What the task requires: For the word "isClosedEmbedding", copy every line of the material that includes it.
<<<<
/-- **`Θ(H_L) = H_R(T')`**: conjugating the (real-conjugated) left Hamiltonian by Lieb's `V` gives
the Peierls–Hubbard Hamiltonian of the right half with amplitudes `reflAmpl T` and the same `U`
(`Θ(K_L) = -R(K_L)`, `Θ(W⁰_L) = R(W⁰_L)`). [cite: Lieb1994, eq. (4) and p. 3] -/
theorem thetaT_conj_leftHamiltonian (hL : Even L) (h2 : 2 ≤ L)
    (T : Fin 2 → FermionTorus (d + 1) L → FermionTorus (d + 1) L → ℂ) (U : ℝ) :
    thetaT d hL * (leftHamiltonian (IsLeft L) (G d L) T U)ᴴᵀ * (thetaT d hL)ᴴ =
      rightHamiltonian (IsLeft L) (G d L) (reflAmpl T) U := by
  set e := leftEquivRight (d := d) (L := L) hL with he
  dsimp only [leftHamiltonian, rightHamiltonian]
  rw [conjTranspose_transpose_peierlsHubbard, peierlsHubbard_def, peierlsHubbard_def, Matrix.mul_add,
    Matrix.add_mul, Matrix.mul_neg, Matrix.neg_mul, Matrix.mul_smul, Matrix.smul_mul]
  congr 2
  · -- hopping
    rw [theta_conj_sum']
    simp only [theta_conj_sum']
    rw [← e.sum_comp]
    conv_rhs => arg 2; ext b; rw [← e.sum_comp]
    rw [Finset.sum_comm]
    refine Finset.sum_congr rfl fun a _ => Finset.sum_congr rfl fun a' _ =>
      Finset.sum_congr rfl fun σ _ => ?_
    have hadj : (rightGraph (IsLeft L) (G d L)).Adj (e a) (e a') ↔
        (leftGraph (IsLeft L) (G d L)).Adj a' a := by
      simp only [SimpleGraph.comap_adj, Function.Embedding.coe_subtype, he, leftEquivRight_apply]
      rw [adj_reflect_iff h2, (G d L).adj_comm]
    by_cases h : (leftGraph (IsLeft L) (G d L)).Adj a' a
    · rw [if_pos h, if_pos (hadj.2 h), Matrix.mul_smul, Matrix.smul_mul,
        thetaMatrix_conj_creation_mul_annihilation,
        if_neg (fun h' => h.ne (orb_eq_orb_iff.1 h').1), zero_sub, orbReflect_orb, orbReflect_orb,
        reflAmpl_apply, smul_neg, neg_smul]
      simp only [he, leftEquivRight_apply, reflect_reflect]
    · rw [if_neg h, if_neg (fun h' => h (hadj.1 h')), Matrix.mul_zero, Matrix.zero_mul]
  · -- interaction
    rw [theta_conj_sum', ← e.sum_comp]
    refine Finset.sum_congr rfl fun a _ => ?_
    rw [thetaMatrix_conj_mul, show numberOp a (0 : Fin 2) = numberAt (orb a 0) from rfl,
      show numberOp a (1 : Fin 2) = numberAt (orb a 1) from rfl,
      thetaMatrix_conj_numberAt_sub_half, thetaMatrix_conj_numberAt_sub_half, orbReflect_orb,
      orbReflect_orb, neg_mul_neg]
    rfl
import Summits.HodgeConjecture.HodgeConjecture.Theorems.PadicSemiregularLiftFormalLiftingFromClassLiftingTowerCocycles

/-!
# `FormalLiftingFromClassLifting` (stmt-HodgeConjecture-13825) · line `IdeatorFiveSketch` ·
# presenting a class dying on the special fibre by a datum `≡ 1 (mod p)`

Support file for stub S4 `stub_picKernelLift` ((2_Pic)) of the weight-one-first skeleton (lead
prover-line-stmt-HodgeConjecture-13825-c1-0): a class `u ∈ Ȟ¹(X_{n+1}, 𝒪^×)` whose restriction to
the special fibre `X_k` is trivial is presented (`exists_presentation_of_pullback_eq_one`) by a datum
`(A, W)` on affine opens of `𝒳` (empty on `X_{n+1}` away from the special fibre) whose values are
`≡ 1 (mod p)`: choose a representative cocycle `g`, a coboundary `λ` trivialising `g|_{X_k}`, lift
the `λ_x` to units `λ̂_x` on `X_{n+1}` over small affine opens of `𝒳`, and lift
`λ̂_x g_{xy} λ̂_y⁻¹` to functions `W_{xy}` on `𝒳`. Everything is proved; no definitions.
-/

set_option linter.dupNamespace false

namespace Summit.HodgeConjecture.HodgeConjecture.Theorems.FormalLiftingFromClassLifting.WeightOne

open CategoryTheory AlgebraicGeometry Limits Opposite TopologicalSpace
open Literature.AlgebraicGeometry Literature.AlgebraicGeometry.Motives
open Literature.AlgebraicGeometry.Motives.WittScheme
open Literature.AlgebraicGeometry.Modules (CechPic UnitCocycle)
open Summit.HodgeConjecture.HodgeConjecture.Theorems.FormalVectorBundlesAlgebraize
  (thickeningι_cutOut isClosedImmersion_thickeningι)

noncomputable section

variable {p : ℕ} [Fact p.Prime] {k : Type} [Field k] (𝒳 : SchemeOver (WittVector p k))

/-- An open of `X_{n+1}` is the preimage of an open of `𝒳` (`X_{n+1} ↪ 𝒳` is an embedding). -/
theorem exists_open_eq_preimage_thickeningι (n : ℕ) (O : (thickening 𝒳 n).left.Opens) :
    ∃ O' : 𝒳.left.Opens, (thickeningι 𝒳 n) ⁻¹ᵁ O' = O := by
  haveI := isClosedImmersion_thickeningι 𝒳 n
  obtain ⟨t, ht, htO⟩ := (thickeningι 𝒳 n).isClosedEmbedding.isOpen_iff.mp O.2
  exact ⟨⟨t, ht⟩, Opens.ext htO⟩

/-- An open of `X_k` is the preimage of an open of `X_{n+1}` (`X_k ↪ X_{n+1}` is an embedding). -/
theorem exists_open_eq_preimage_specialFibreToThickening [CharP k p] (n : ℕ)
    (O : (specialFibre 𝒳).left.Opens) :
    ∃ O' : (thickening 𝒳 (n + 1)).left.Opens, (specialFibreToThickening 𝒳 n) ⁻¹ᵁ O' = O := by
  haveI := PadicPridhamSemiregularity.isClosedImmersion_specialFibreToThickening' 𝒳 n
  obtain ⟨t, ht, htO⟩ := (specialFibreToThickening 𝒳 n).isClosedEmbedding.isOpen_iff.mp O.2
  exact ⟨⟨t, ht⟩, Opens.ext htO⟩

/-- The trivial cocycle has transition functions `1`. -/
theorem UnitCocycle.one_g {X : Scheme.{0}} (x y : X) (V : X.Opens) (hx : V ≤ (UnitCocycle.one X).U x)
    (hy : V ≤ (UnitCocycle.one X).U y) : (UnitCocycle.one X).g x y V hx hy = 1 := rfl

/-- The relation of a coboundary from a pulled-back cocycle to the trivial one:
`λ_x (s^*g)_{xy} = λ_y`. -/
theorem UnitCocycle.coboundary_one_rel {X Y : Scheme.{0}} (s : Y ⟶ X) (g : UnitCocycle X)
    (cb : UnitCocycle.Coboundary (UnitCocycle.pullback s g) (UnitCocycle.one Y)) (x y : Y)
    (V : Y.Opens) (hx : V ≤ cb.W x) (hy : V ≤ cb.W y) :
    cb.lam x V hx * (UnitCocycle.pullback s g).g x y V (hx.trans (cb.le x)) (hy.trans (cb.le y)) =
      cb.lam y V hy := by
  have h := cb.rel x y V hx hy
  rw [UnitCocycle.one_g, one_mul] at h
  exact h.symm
>>>>
<<<<
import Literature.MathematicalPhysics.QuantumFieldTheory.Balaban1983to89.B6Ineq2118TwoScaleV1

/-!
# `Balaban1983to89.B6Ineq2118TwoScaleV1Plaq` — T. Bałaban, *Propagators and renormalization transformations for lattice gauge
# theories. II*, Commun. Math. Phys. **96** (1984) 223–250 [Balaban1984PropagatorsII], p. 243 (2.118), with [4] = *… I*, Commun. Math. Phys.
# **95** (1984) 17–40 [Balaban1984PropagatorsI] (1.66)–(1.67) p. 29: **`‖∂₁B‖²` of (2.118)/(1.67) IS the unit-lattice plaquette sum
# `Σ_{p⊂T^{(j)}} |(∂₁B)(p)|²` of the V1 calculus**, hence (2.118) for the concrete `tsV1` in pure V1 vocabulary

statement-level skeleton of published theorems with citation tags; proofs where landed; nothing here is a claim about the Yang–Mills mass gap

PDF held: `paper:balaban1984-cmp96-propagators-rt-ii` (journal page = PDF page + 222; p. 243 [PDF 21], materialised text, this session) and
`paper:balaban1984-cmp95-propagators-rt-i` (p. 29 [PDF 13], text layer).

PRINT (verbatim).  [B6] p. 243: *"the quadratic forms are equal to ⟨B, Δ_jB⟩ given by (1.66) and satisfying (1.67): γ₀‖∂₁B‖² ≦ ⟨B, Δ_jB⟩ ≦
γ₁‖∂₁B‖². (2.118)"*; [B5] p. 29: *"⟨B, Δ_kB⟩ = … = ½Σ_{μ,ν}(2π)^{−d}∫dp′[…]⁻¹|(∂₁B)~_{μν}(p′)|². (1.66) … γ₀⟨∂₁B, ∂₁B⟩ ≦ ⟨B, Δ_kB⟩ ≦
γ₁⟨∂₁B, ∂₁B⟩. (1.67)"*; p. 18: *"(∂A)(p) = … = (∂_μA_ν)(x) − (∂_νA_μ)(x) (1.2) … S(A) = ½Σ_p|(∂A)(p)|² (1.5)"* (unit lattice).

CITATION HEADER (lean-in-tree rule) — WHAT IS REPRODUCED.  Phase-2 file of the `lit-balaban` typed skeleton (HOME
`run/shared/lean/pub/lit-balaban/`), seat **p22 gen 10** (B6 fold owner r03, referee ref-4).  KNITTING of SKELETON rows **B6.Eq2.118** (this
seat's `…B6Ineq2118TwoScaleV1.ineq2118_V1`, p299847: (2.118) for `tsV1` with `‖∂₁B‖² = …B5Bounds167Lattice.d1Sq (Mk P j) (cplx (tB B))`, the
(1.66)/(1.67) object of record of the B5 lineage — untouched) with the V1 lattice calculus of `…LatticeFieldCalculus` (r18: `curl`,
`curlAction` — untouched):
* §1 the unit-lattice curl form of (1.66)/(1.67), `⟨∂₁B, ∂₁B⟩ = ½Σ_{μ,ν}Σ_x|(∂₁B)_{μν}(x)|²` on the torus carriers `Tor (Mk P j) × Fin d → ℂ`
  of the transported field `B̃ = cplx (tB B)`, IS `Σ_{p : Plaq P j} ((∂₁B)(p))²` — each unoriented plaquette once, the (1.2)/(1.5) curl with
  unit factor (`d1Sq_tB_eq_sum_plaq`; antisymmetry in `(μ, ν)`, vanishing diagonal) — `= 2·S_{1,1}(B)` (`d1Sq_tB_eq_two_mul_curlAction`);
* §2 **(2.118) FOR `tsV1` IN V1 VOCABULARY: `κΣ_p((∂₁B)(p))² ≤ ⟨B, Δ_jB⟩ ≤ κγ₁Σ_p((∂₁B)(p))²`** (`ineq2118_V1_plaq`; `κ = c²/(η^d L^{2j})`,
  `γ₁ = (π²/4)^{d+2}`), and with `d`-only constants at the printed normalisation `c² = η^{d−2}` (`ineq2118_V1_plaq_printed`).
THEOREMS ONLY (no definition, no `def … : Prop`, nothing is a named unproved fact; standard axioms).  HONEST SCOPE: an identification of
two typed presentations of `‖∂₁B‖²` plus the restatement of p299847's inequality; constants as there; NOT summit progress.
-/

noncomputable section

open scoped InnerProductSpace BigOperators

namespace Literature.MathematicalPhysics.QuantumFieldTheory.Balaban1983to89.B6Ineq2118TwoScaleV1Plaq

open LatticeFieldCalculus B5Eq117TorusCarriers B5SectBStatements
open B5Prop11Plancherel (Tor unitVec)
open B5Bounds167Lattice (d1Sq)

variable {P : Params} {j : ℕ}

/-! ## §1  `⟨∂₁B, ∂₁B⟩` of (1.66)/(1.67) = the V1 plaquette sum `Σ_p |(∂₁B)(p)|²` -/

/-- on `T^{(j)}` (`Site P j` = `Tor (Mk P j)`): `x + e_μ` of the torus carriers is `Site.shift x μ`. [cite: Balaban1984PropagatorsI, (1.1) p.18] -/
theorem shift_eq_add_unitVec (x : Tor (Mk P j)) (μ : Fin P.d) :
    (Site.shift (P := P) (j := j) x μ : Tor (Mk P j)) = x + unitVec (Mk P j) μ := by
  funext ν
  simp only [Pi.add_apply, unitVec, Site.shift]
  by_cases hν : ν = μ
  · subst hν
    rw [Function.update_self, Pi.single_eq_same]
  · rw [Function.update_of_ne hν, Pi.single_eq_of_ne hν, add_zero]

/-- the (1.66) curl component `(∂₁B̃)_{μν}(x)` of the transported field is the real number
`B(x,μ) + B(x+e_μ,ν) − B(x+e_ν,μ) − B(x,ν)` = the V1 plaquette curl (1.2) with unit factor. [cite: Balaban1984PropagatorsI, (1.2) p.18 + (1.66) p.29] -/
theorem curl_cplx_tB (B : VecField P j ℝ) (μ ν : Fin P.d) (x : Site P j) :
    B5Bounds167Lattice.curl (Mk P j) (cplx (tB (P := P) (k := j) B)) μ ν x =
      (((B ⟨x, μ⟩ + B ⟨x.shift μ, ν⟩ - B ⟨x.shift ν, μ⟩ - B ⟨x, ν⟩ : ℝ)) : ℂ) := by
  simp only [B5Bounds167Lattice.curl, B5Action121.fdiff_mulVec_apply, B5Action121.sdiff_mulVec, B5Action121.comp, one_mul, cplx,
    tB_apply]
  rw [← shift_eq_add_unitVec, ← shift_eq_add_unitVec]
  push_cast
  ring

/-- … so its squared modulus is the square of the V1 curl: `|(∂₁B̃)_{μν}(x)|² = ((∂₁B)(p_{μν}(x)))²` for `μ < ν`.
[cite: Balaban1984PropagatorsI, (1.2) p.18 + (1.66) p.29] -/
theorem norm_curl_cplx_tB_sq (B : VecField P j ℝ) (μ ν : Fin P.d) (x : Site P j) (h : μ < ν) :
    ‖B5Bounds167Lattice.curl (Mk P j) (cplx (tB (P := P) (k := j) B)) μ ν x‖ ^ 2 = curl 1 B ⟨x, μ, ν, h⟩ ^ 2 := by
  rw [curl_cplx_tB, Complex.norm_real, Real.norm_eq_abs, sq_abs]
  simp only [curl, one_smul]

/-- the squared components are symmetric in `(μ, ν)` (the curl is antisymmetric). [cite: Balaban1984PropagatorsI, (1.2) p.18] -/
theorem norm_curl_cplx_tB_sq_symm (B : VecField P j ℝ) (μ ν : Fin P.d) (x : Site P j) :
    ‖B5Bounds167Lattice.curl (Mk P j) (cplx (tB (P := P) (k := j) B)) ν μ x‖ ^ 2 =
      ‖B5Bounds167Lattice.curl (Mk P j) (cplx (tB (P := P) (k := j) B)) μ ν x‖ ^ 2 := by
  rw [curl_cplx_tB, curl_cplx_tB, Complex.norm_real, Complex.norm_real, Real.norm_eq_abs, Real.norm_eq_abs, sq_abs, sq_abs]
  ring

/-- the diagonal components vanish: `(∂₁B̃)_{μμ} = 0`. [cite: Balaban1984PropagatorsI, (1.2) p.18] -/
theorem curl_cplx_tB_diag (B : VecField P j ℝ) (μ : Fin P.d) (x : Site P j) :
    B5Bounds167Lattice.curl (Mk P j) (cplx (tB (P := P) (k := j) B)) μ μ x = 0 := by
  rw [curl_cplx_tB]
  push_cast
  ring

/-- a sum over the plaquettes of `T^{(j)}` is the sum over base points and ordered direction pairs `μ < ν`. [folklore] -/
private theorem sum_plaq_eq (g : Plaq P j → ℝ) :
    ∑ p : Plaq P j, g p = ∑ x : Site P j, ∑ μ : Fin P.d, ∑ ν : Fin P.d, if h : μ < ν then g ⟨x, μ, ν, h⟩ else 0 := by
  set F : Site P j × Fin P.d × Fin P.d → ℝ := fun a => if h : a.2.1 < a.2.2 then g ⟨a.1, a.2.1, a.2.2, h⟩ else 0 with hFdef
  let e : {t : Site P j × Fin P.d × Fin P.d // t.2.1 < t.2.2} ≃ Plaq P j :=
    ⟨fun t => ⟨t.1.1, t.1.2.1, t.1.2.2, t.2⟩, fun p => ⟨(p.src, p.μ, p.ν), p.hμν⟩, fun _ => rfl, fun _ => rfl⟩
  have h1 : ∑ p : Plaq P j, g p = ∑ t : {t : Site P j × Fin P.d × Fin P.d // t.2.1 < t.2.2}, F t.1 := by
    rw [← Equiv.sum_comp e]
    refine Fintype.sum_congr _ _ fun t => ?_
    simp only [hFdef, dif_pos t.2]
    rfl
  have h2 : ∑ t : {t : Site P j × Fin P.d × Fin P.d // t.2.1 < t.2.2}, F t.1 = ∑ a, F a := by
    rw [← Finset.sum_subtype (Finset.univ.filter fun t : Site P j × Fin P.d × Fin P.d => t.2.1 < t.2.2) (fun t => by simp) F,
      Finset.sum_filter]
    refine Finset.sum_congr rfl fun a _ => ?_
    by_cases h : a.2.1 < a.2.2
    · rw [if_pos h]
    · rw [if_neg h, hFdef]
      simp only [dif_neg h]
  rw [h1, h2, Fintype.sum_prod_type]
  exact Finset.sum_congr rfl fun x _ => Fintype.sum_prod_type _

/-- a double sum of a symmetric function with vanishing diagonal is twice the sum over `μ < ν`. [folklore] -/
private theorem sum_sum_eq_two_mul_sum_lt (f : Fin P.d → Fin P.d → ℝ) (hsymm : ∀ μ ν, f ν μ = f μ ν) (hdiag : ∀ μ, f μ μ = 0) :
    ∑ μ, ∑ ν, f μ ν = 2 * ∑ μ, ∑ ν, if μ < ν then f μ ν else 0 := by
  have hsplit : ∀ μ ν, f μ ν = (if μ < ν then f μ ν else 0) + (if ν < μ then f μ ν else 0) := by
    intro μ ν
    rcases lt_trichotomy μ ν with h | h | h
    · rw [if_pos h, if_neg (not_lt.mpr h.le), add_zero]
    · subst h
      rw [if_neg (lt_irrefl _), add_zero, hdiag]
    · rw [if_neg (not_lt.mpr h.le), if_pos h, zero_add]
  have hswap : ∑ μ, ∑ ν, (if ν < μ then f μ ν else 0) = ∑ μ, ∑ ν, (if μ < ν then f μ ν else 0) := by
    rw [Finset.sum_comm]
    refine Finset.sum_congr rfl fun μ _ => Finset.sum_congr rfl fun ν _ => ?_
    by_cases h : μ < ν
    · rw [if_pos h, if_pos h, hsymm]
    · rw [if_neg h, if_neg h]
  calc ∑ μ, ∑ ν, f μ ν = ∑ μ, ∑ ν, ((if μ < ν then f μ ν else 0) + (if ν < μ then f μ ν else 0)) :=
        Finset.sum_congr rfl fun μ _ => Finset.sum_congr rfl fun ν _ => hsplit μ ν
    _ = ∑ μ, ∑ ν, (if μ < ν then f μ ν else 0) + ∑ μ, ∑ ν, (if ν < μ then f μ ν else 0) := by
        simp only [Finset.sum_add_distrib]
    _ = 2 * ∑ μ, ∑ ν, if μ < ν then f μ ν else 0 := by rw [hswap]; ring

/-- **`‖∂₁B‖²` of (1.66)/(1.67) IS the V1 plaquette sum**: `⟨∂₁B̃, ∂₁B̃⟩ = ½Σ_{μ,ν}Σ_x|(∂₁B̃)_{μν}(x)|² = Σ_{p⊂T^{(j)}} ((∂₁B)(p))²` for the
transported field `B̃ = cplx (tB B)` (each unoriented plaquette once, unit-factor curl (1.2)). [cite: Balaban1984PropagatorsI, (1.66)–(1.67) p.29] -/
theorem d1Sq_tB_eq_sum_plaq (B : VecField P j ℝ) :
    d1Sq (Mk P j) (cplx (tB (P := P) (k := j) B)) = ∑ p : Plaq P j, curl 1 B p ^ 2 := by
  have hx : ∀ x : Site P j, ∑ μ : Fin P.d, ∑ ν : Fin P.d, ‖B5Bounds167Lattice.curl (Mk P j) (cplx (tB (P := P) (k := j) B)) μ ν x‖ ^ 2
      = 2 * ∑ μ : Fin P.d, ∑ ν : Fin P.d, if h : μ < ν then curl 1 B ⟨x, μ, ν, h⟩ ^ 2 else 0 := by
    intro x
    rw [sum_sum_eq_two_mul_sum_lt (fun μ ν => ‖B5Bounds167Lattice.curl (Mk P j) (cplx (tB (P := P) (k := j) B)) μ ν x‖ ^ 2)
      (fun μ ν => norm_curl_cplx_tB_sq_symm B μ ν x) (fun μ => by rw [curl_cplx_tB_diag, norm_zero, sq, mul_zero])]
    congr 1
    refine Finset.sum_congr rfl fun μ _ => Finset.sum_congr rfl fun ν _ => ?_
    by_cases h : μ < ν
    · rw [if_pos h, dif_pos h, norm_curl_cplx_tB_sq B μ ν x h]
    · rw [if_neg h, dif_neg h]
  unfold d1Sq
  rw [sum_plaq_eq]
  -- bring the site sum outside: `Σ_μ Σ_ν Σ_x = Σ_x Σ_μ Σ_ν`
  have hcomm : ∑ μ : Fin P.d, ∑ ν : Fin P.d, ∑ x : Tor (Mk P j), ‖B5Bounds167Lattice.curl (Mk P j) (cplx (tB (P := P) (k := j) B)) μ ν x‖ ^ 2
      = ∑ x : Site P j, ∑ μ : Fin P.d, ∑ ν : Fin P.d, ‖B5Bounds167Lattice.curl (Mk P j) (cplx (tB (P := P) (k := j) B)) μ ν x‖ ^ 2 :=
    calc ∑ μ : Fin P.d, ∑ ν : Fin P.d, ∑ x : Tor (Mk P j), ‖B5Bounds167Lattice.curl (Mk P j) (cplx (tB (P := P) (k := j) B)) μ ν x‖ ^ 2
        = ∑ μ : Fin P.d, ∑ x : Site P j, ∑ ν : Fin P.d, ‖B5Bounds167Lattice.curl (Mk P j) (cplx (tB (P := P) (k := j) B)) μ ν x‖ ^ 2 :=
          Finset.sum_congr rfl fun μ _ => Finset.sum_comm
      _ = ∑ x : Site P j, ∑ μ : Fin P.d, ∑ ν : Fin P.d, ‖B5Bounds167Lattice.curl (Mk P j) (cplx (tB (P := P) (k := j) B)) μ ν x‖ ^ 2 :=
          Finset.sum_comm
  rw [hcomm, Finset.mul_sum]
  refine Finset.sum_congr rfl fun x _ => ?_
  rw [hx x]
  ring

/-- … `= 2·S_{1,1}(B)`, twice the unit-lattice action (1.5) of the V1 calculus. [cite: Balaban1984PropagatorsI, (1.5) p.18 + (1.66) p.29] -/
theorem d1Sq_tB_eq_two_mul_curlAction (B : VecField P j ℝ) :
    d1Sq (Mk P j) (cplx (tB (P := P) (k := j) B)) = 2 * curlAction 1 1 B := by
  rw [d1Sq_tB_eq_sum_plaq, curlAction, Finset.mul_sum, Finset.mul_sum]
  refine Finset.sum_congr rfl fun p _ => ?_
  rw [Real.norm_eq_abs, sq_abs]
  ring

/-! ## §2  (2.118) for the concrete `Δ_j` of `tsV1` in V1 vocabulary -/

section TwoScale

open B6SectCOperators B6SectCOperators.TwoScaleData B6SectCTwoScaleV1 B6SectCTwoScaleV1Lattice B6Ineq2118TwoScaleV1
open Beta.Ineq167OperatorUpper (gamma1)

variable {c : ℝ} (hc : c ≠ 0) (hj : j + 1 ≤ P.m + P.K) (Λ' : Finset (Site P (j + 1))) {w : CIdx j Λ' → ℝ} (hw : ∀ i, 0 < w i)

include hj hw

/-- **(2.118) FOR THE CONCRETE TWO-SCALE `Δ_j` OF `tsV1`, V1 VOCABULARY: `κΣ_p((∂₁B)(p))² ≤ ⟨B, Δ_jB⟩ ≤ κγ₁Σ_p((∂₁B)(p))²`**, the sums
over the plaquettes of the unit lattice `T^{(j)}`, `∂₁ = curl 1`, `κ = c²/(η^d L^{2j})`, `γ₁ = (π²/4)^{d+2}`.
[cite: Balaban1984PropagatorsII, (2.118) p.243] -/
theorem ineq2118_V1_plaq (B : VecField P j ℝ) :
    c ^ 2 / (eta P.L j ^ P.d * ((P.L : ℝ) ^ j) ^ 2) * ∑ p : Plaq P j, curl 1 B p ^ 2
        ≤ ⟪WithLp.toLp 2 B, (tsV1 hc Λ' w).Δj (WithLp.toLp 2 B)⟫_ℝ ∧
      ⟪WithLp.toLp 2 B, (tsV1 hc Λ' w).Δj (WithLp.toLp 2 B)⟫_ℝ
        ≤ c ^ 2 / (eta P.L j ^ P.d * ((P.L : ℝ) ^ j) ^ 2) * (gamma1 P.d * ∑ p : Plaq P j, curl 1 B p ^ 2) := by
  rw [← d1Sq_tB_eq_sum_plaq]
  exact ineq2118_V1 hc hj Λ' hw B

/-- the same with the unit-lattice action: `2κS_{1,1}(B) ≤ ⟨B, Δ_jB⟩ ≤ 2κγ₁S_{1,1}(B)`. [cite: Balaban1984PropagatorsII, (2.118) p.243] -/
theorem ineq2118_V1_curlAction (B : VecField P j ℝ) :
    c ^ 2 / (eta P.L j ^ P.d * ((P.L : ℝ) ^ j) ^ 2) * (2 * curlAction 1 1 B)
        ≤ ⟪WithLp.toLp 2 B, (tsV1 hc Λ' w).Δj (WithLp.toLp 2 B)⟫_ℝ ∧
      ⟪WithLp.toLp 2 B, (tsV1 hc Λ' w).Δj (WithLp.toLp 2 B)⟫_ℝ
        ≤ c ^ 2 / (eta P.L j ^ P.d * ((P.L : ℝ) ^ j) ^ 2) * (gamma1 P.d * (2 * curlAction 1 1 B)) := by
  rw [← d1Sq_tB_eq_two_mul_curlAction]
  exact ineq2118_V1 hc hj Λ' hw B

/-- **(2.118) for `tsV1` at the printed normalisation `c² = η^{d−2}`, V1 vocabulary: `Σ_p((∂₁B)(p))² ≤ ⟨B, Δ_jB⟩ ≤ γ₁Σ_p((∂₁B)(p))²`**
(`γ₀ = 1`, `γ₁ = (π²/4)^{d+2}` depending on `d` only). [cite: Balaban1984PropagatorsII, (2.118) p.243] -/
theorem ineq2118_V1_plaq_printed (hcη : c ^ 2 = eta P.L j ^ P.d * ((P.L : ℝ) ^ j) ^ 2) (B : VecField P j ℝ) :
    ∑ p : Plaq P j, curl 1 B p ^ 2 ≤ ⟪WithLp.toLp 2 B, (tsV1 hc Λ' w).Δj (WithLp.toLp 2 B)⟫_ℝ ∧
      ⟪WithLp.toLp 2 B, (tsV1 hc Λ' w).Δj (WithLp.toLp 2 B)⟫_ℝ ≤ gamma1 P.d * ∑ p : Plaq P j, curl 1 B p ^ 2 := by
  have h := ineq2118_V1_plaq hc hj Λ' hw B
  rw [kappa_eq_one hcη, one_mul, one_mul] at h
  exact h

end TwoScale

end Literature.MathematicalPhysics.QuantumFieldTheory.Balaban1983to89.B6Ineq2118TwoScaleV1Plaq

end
>>>>
Output of the task:
  obtain ⟨t, ht, htO⟩ := (thickeningι 𝒳 n).isClosedEmbedding.isOpen_iff.mp O.2
  obtain ⟨t, ht, htO⟩ := (specialFibreToThickening 𝒳 n).isClosedEmbedding.isOpen_iff.mp O.2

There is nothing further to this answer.